REQUIRED WORK:
Scan the records below for the word "import". Copy each line where it appears.

[Collected data entries]
"""
import Summits.BirchSwinnertonDyer.BirchSwinnertonDyer.Theorems.ManinLocalTwoThreeEtaIdentitiesOneTwentyEightC
import Summits.BirchSwinnertonDyer.BirchSwinnertonDyer.Theorems.ManinLocalTwoThreeNeronSqueeze
import Summits.BirchSwinnertonDyer.Rank1Residual.Additive.IntModelConductorCertificate
import HarnessLib

/-!
# Level 128 (`v₂(N) = 7`), class `128c`: the Néron squeeze for `128c1 = [0, -1, 0, 1, -1]` — `|c| = 1` for every `X₀(128)`-datum whose
# newform is `φ₁₂₈c`; `N(128c1) = 128` in the kernel

Cell bsd-f2-manin, route `ManinLocalTwoThree` (crux C2 `ManinOddAtFour` stmt-22967; `128 = 2⁷` is the deepest `2`-adic level of the charter's
`v₂(N) ∈ {5,…,8}` cell — "twist-minimal classes with no semistable partner", where no CDT-free classical input was available), prover seat p3
gen 24; level-`128` instance of the general NÉRON SQUEEZE (`NeronSqueeze.abs_maninConstant_eq_one_of_periodLattice_le`) fed with (S2)₁₂₈c of
`EtaIdentitiesOneTwentyEightC` (UNCONDITIONAL, E₂ road).

* §1 `128c1 = [0, -1, 0, 1, -1] : y² = x³ − x² + x − 1`: elliptic, globally minimal (`Δ = −2⁸`), **`N(128c1) = 128`** by kernel certificates
  (type `III` at `2` after `x ↦ x + r`: `4 ∣ a₆'`, `2² ∥ b₈' = 28`, `f₂ = 8 + 1 − 2 = 7`; good reduction at `3`), Néron invariants
  `(c₄/12, c₆/216) = (−8/3, 80/27)`;
* §2 **`abs_maninConstant_eq_one_oneTwentyEightC_of_f_eq`**: for every globally minimal elliptic `W/ℚ` and every `X₀(128)`-datum `D` of `W` with the lattice
  clause AND `⇑D.f = φ₁₂₈c`: `|c(D)| = 1`, hence `2 ∤ c` (and `3 ∤ c`).

HONEST FRAMING: unconditional (standard axioms) but ONLY for data whose newform is `φ₁₂₈c`: the level-`96` statement needs the classes `128b, 128c, 128d`
and the newform pinning (an-g51 pinsolve-128), neither here.  C2 (`∀ N`), Manin's conjecture and BSD are NOT proved; item 22967 stays OPEN.
No definition, no named fact, no sorry. [cite: AgasheRibetStein2006, §§1–2] [cite: CremonaAlgorithms1997, Table 1 (128c1)] [cite: Silverman1994, IV.9.4]
-/

set_option autoImplicit false
-- lint-debt: the directory name repeats the summit name (sibling precedent `ManinLocalTwoThreeNeronSqueezeSixtyFour.lean`)
set_option linter.dupNamespace false

noncomputable section

open Complex Filter Topology Set Function
open UpperHalfPlane hiding I
open scoped Real Topology Manifold MatrixGroups ModularForm
open ModularForm CongruenceSubgroup WeierstrassCurve
open Summit.BirchSwinnertonDyer.BirchSwinnertonDyer.Rank2Observatory
open Summit.BirchSwinnertonDyer.BirchSwinnertonDyer.Rank2Observatory.RootNumber
open Summit.BirchSwinnertonDyer.BirchSwinnertonDyer.Rank2Observatory.Tate
open Summit.BirchSwinnertonDyer.Rank1Residual.Additive
open Literature.NumberTheory.EllipticCurves Literature.NumberTheory.EllipticCurves.ModularForms
open Literature.NumberTheory.Automorphic

namespace Summit.BirchSwinnertonDyer.BirchSwinnertonDyer.Theorems.ManinLocalTwoThree.NeronSqueezeOneTwentyEightC

open EtaIdentitiesOneTwentyEightC

/-! ## §1 `128c1` -/

/-- The literal `ℚ`-model read through integer casts. [folklore] -/
theorem mk_oneTwentyEightC1_eq_cast : (⟨0, -1, 0, 1, -1⟩ : WeierstrassCurve ℚ) = ⟨((0 : ℤ) : ℚ), ((-1 : ℤ) : ℚ), ((0 : ℤ) : ℚ), ((1 : ℤ) : ℚ), ((-1 : ℤ) : ℚ)⟩ := by
  ext <;> norm_num

/-- `128c1` is globally minimal (`Δ = −2⁸`; kernel certificate). [cite: SilvermanAEC2009, VII.1 Remark 1.1] -/
theorem isGloballyMinimal_oneTwentyEightC1 : (⟨0, -1, 0, 1, -1⟩ : WeierstrassCurve ℚ).IsGloballyMinimal := by
  rw [mk_oneTwentyEightC1_eq_cast]
  exact IntModelCond.isGloballyMinimal_mk_of_minCheck 0 (-1) 0 (1) (-1) (cm := ⟨8, 5, 7, []⟩) (by decide +kernel)

/-- `128c1` is an elliptic curve (`Δ = −256 ≠ 0`); a theorem, use `haveI`. [folklore] -/
theorem isElliptic_oneTwentyEightC1 : (⟨0, -1, 0, 1, -1⟩ : WeierstrassCurve ℚ).IsElliptic :=
  ⟨by norm_num [WeierstrassCurve.Δ, WeierstrassCurve.b₂, WeierstrassCurve.b₄, WeierstrassCurve.b₆, WeierstrassCurve.b₈]⟩

/-- **`N(128c1) = 96 = 2⁵·3`**: Step-3 certificate at `2` (translation `x ↦ x + r`, `r = ∓1`; `4 ∣ a₆'`, `2² ∥ b₈'`: type `III`, `f₂ = 7`) and good reduction at `3`; kernel-checked, minimality included. [cite: Silverman1994, IV.9.4] [cite: CremonaAlgorithms1997, Table 1 (128c1)] -/
theorem conductorNorm_oneTwentyEightC1 : (⟨0, -1, 0, 1, -1⟩ : WeierstrassCurve ℚ).conductorNorm ℤ = 128 := by
  rw [mk_oneTwentyEightC1_eq_cast]
  exact IntModelCond.conductorNorm_mk_eq_of_certs_of_eq 0 (-1) 0 (1) (-1)
    (cm := ⟨8, 5, 7, []⟩) (c := ⟨8, 5, 7, 0, 0, 0, []⟩)
    (l₂ := ⟨2, -1, 0, 0, 8, 3, 2⟩) (l₃ := ⟨0, 0, 0, 0, 0, 0, 0⟩)
    (by decide +kernel) (by decide +kernel) (by decide +kernel) (by decide +kernel) (by decide +kernel)

/-- **The Néron invariants of `128c1`**: `c₄ = −32`, `c₆ = 640`; `(g₂, g₃) = (−8/3, 80/27) ⟹ IsNeronLatticeOf`. [cite: CremonaAlgorithms1997, Table 1 (128c1)] -/
theorem isNeronLatticeOf_oneTwentyEightC1 {L₁ : PeriodPair} (hg2 : L₁.g₂ = -8 / 3) (hg3 : L₁.g₃ = 80 / 27) :
    IsNeronLatticeOf ((⟨0, -1, 0, 1, -1⟩ : WeierstrassCurve ℚ).baseChange ℂ) L₁ := by
  constructor
  · rw [hg2]
    norm_num [WeierstrassCurve.baseChange, WeierstrassCurve.map_c₄, WeierstrassCurve.c₄,
      WeierstrassCurve.b₂, WeierstrassCurve.b₄]
  · rw [hg3]
    norm_num [WeierstrassCurve.baseChange, WeierstrassCurve.map_c₆, WeierstrassCurve.c₆,
      WeierstrassCurve.b₂, WeierstrassCurve.b₄, WeierstrassCurve.b₆]

/-! ## §2 The squeeze for the class `96c` -/

/-- **`|c| = 1` for every `X₀(128)`-datum whose newform is `φ₁₂₈c`** — UNCONDITIONAL. [cite: AgasheRibetStein2006, §§1–2] -/
theorem abs_maninConstant_eq_one_oneTwentyEightC_of_f_eq (W : WeierstrassCurve ℚ) [W.IsElliptic] [W.IsGloballyMinimal]
    (D : ModularParametrizationData W 128)
    (hf : ⇑D.f = fun τ ↦ (-(4 * etaQuotient 128 (expFn [(8, 1), (16, 1), (32, -1), (64, 1), (128, 2)]) τ) - 2 * etaQuotient 128 (expFn [(8, 1), (16, 1), (32, -3), (64, 7), (128, -2)]) τ + 4 * etaQuotient 128 (expFn [(8, 1), (32, 1), (64, 2)]) τ + 2 * etaQuotient 128 (expFn [(8, 1), (16, -1), (32, 5), (64, -3), (128, 2)]) τ + etaQuotient 128 (expFn [(8, 1), (16, -1), (32, 3), (64, 3), (128, -2)]) τ + 2 * etaQuotient 128 (expFn [(8, 1), (16, -2), (32, 7), (64, -2)]) τ))
    (hopt : ∀ z ∈ D.L.lattice, ∃ w ∈ periodLattice D.f, z = D.c * w) :
    |D.maninConstant| = 1 := by
  haveI := isElliptic_oneTwentyEightC1
  haveI := isGloballyMinimal_oneTwentyEightC1
  obtain ⟨L₁, hg2, hg3, hle⟩ := periodLatticeLe_oneTwentyEight D.f hf
  exact NeronSqueeze.abs_maninConstant_eq_one_of_periodLattice_le (⟨0, -1, 0, 1, -1⟩ : WeierstrassCurve ℚ) L₁
    (isNeronLatticeOf_oneTwentyEightC1 hg2 hg3) W D hle hopt

/-- `2 ∤ c` and `3 ∤ c` for every `X₀(128)`-datum whose newform is `φ₁₂₈c` — UNCONDITIONAL. [folklore] -/
theorem not_dvd_maninConstant_oneTwentyEightC_of_f_eq (W : WeierstrassCurve ℚ) [W.IsElliptic] [W.IsGloballyMinimal]
    (D : ModularParametrizationData W 128)
    (hf : ⇑D.f = fun τ ↦ (-(4 * etaQuotient 128 (expFn [(8, 1), (16, 1), (32, -1), (64, 1), (128, 2)]) τ) - 2 * etaQuotient 128 (expFn [(8, 1), (16, 1), (32, -3), (64, 7), (128, -2)]) τ + 4 * etaQuotient 128 (expFn [(8, 1), (32, 1), (64, 2)]) τ + 2 * etaQuotient 128 (expFn [(8, 1), (16, -1), (32, 5), (64, -3), (128, 2)]) τ + etaQuotient 128 (expFn [(8, 1), (16, -1), (32, 3), (64, 3), (128, -2)]) τ + 2 * etaQuotient 128 (expFn [(8, 1), (16, -2), (32, 7), (64, -2)]) τ))
    (hopt : ∀ z ∈ D.L.lattice, ∃ w ∈ periodLattice D.f, z = D.c * w) :
    ¬ (2 : ℤ) ∣ D.maninConstant ∧ ¬ (3 : ℤ) ∣ D.maninConstant := by
  have h := abs_maninConstant_eq_one_oneTwentyEightC_of_f_eq W D hf hopt
  refine ⟨fun h2 ↦ ?_, fun h3 ↦ ?_⟩
  · have := Int.le_of_dvd (by rw [h]; norm_num) ((dvd_abs _ _).mpr h2)
    rw [h] at this
    norm_num at this
  · have := Int.le_of_dvd (by rw [h]; norm_num) ((dvd_abs _ _).mpr h3)
    rw [h] at this
    norm_num at this

/-- **Modularity at `128c1`, levelled**: under `exists_isNewformOf`, the curve has a newform in `S₂(Γ₀(96))`.  CONDITIONAL on the items' binder.
[cite: DiamondShurman2005, Thm. 8.8.3] -/
theorem exists_isNewformOf_oneTwentyEightC1 (hnf : exists_isNewformOf) :
    ∃ f : CuspForm (Gamma0 128) 2, IsNewformOf (⟨0, -1, 0, 1, -1⟩ : WeierstrassCurve ℚ) f := by
  haveI := isElliptic_oneTwentyEightC1
  have key : ∀ (N : ℕ) [NeZero N], (⟨0, -1, 0, 1, -1⟩ : WeierstrassCurve ℚ).conductorNorm ℤ = N →
      ∃ f : CuspForm (Gamma0 N) 2, IsNewformOf (⟨0, -1, 0, 1, -1⟩ : WeierstrassCurve ℚ) f := by
    intro N _ hN
    subst hN
    exact hnf _
  haveI : NeZero (128 : ℕ) := ⟨by decide⟩
  exact key 128 conductorNorm_oneTwentyEightC1

end Summit.BirchSwinnertonDyer.BirchSwinnertonDyer.Theorems.ManinLocalTwoThree.NeronSqueezeOneTwentyEightC

end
"""
EXERCISE RESULT:
import Summits.BirchSwinnertonDyer.BirchSwinnertonDyer.Theorems.ManinLocalTwoThreeEtaIdentitiesOneTwentyEightC
import Summits.BirchSwinnertonDyer.BirchSwinnertonDyer.Theorems.ManinLocalTwoThreeNeronSqueeze
import Summits.BirchSwinnertonDyer.Rank1Residual.Additive.IntModelConductorCertificate
import HarnessLib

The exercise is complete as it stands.